- _EXERCISE MATERIALS_
/-! ### Step 2: the truncated log-ratio tilt -/

/-- **Pointwise Gibbs inequality**: `F log(F/(n M)) ≥ F − n M` for `F ≥ 0`, `n ≥ 0`, `M > 0` (`log t ≥ 1 − 1/t`; the junk
conventions `x/0 = 0`, `log 0 = 0` make the case `n = 0` read `0 ≥ F − 0`… no: for `n = 0` the left side is `0` and the right
side is `F ≥ 0`, so we state the inequality with the minorant `−n M`, which is what Fatou needs, and the sharp form for `n > 0`). -/
theorem kl_mul_log_ratio_ge {F n M : ℝ} (hF : 0 ≤ F) (hn : 0 ≤ n) (hM : 0 < M) :
    -(n * M) ≤ F * Real.log (F / (n * M)) ∧ (0 < n → F - n * M ≤ F * Real.log (F / (n * M))) := by
  have hsharp : 0 < n → F - n * M ≤ F * Real.log (F / (n * M)) := by
    intro hn0
    have hnM : 0 < n * M := mul_pos hn0 hM
    rcases hF.eq_or_lt with hF0 | hF0
    · rw [← hF0]; simp; positivity
    · set t := F / (n * M) with ht
      have ht0 : 0 < t := div_pos hF0 hnM
      have hFt : F = n * M * t := by rw [ht]; field_simp
      -- `log t ≥ 1 − 1/t`
      have h1 : Real.log t⁻¹ ≤ t⁻¹ - 1 := Real.log_le_sub_one_of_pos (inv_pos.2 ht0)
      rw [Real.log_inv] at h1
      have h2 : 1 - t⁻¹ ≤ Real.log t := by linarith
      calc F - n * M = n * M * t * (1 - t⁻¹) := by rw [hFt]; field_simp
        _ ≤ n * M * t * Real.log t := mul_le_mul_of_nonneg_left h2 (by positivity)
        _ = F * Real.log t := by rw [hFt]
  refine ⟨?_, hsharp⟩
  rcases hn.eq_or_lt with hn0 | hn0
  · rw [← hn0]; simp
  · have := hsharp hn0
    nlinarith [mul_pos hn0 hM]

/-- `e^{max a b} ≤ e^a + e^b`. -/
theorem kl_exp_max_le_add (a b : ℝ) : Real.exp (max a b) ≤ Real.exp a + Real.exp b := by
  rcases le_total a b with h | h
  · rw [max_eq_right h]; linarith [Real.exp_pos a]
  · rw [max_eq_left h]; linarith [Real.exp_pos b]

/-- **The partition function of the truncated log-ratio tilt is at most `1 + e^{−K}`** — at EVERY position, with no
Jensen: for measurable `F ≥ 0` on `ℝ³` (a velocity slice `f(0,y,·)`), `n = ∫ F`, `M = M_{1,u,θ}` and
`c_K = 𝟙[F=0]·(−K) + 𝟙[F>0]·clamp_{[−K,K]} log(F/(nM))`: `∫ e^{c_K} M dv ≤ 1 + e^{−K}`
(`e^{clamp L} ≤ e^{−K} + e^{L}` on `{F > 0}` and `∫_{F>0} e^{L} M = ∫ F/n ≤ 1`). -/
theorem kl_Z_trunc_le {θ : ℝ} (hθ : 0 < θ) (u : V3) {F : V3 → ℝ} (hFm : Measurable F) (hF0 : ∀ v, 0 ≤ F v) {K : ℝ}
    (hK : 0 ≤ K) :
    ∫ v, Real.exp (if F v = 0 then -K else
        max (-K) (min (Real.log (F v / ((∫ w, F w) * localMaxwellian 1 θ u v))) K)) * localMaxwellian 1 θ u v ≤
      1 + Real.exp (-K) := by
  set n : ℝ := ∫ w, F w with hn
  set M : V3 → ℝ := localMaxwellian 1 θ u with hM
  have hMi : Integrable M := integrable_localMaxwellian hθ u
  have hM1 : ∫ v, M v = 1 := integral_localMaxwellian_one hθ u
  have hMpos : ∀ v, 0 < M v := fun v => localMaxwellian_pos one_pos hθ u v
  have hn0 : 0 ≤ n := integral_nonneg hF0
  -- the comparison function
  set g : V3 → ℝ := fun v => if n = 0 then M v else F v / n with hg
  have hg0 : ∀ v, 0 ≤ g v := fun v => by
    rw [hg]; dsimp only; split_ifs
    · exact (hMpos v).le
    · exact div_nonneg (hF0 v) hn0
  have hgi : Integrable g ∧ ∫ v, g v ≤ 1 := by
    by_cases h0 : n = 0
    · have : g = M := by funext v; rw [hg]; dsimp only; rw [if_pos h0]
      rw [this, hM1]; exact ⟨hMi, le_rfl⟩
    · have hnpos : 0 < n := lt_of_le_of_ne hn0 (Ne.symm h0)
      have hFi : Integrable F := by
        by_contra hni
        exact h0 (by rw [hn, integral_undef hni])
      have : g = fun v => F v / n := by funext v; rw [hg]; dsimp only; rw [if_neg h0]
      rw [this]
      refine ⟨hFi.div_const _, ?_⟩
      rw [integral_div, ← hn, div_self h0]
  -- the pointwise bound `e^{c_K} M ≤ e^{-K} M + g`
  set c : V3 → ℝ := fun v => if F v = 0 then -K else
      max (-K) (min (Real.log (F v / (n * M v))) K) with hc
  have hcm : Measurable c := by
    refine Measurable.ite (measurableSet_eq_fun hFm measurable_const) measurable_const ?_
    exact measurable_const.max ((Real.measurable_log.comp (hFm.div (measurable_const.mul
      (continuous_localMaxwellian 1 θ u).measurable))).min measurable_const)
  have hcK : ∀ v, c v ≤ max (-K) (Real.log (F v / (n * M v))) ∨ F v = 0 := by
    intro v
    by_cases hv : F v = 0
    · exact Or.inr hv
    · left; rw [hc]; dsimp only; rw [if_neg hv]
      exact max_le_max le_rfl (min_le_left _ _)
  have hpt : ∀ v, Real.exp (c v) * M v ≤ Real.exp (-K) * M v + g v := by
    intro v
    have hMv := hMpos v
    by_cases hv : F v = 0
    · have : c v = -K := by rw [hc]; dsimp only; rw [if_pos hv]
      rw [this]
      linarith [hg0 v]
    · have hcv : c v ≤ max (-K) (Real.log (F v / (n * M v))) := by
        rcases hcK v with h | h
        · exact h
        · exact absurd h hv
      have hFpos : 0 < F v := lt_of_le_of_ne (hF0 v) (Ne.symm hv)
      have e1 : Real.exp (c v) ≤ Real.exp (-K) + Real.exp (Real.log (F v / (n * M v))) := by
        calc Real.exp (c v) ≤ Real.exp (max (-K) (Real.log (F v / (n * M v)))) := Real.exp_le_exp.2 hcv
          _ ≤ Real.exp (-K) + Real.exp (Real.log (F v / (n * M v))) := kl_exp_max_le_add _ _
      by_cases h0 : n = 0
      · -- `n = 0`: the ratio is the junk `0`, `e^{log 0} = 1`, and `g = M`
        have hg' : g v = M v := by rw [hg]; dsimp only; rw [if_pos h0]
        have : Real.exp (Real.log (F v / (n * M v))) = 1 := by rw [h0, zero_mul, div_zero, Real.log_zero, Real.exp_zero]
        rw [this] at e1
        rw [hg']
        nlinarith [hMv]
      · have hnpos : 0 < n := lt_of_le_of_ne hn0 (Ne.symm h0)
        have hg' : g v = F v / n := by rw [hg]; dsimp only; rw [if_neg h0]
        have hratio : 0 < F v / (n * M v) := div_pos hFpos (mul_pos hnpos hMv)
        rw [Real.exp_log hratio] at e1
        have e2 : Real.exp (c v) * M v ≤ (Real.exp (-K) + F v / (n * M v)) * M v :=
          mul_le_mul_of_nonneg_right e1 hMv.le
        have e3 : (Real.exp (-K) + F v / (n * M v)) * M v = Real.exp (-K) * M v + F v / n := by
          field_simp
        rw [hg']
        linarith [e2, e3.le]
  -- `|c| ≤ K`
  have hcb : ∀ v, |c v| ≤ K := by
    intro v
    rw [hc]; dsimp only
    split_ifs
    · rw [abs_neg, abs_of_nonneg hK]
    · rw [abs_le]
      exact ⟨le_max_left _ _, max_le (by linarith) (min_le_right _ _)⟩
  -- integrate
  have hci : Integrable fun v => Real.exp (c v) * M v :=
    hMi.bdd_mul (Real.measurable_exp.comp hcm).aestronglyMeasurable (ae_of_all _ fun v => by
      rw [Real.norm_eq_abs, abs_of_pos (Real.exp_pos _)]
      exact Real.exp_le_exp.2 (abs_le.1 (hcb v)).2)
  show ∫ v, Real.exp (c v) * M v ≤ 1 + Real.exp (-K)
  calc ∫ v, Real.exp (c v) * M v ≤ ∫ v, (Real.exp (-K) * M v + g v) :=
        integral_mono hci ((hMi.const_mul _).add hgi.1) hpt
    _ = Real.exp (-K) + ∫ v, g v := by
        rw [integral_add (hMi.const_mul _) hgi.1, integral_const_mul, hM1, mul_one]
    _ ≤ 1 + Real.exp (-K) := by linarith [hgi.2]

- _YOUR TASK_
All lines from the listing above that include "else" should be shown.

- _RESULT_
    ∫ v, Real.exp (if F v = 0 then -K else
  set g : V3 → ℝ := fun v => if n = 0 then M v else F v / n with hg
  set c : V3 → ℝ := fun v => if F v = 0 then -K else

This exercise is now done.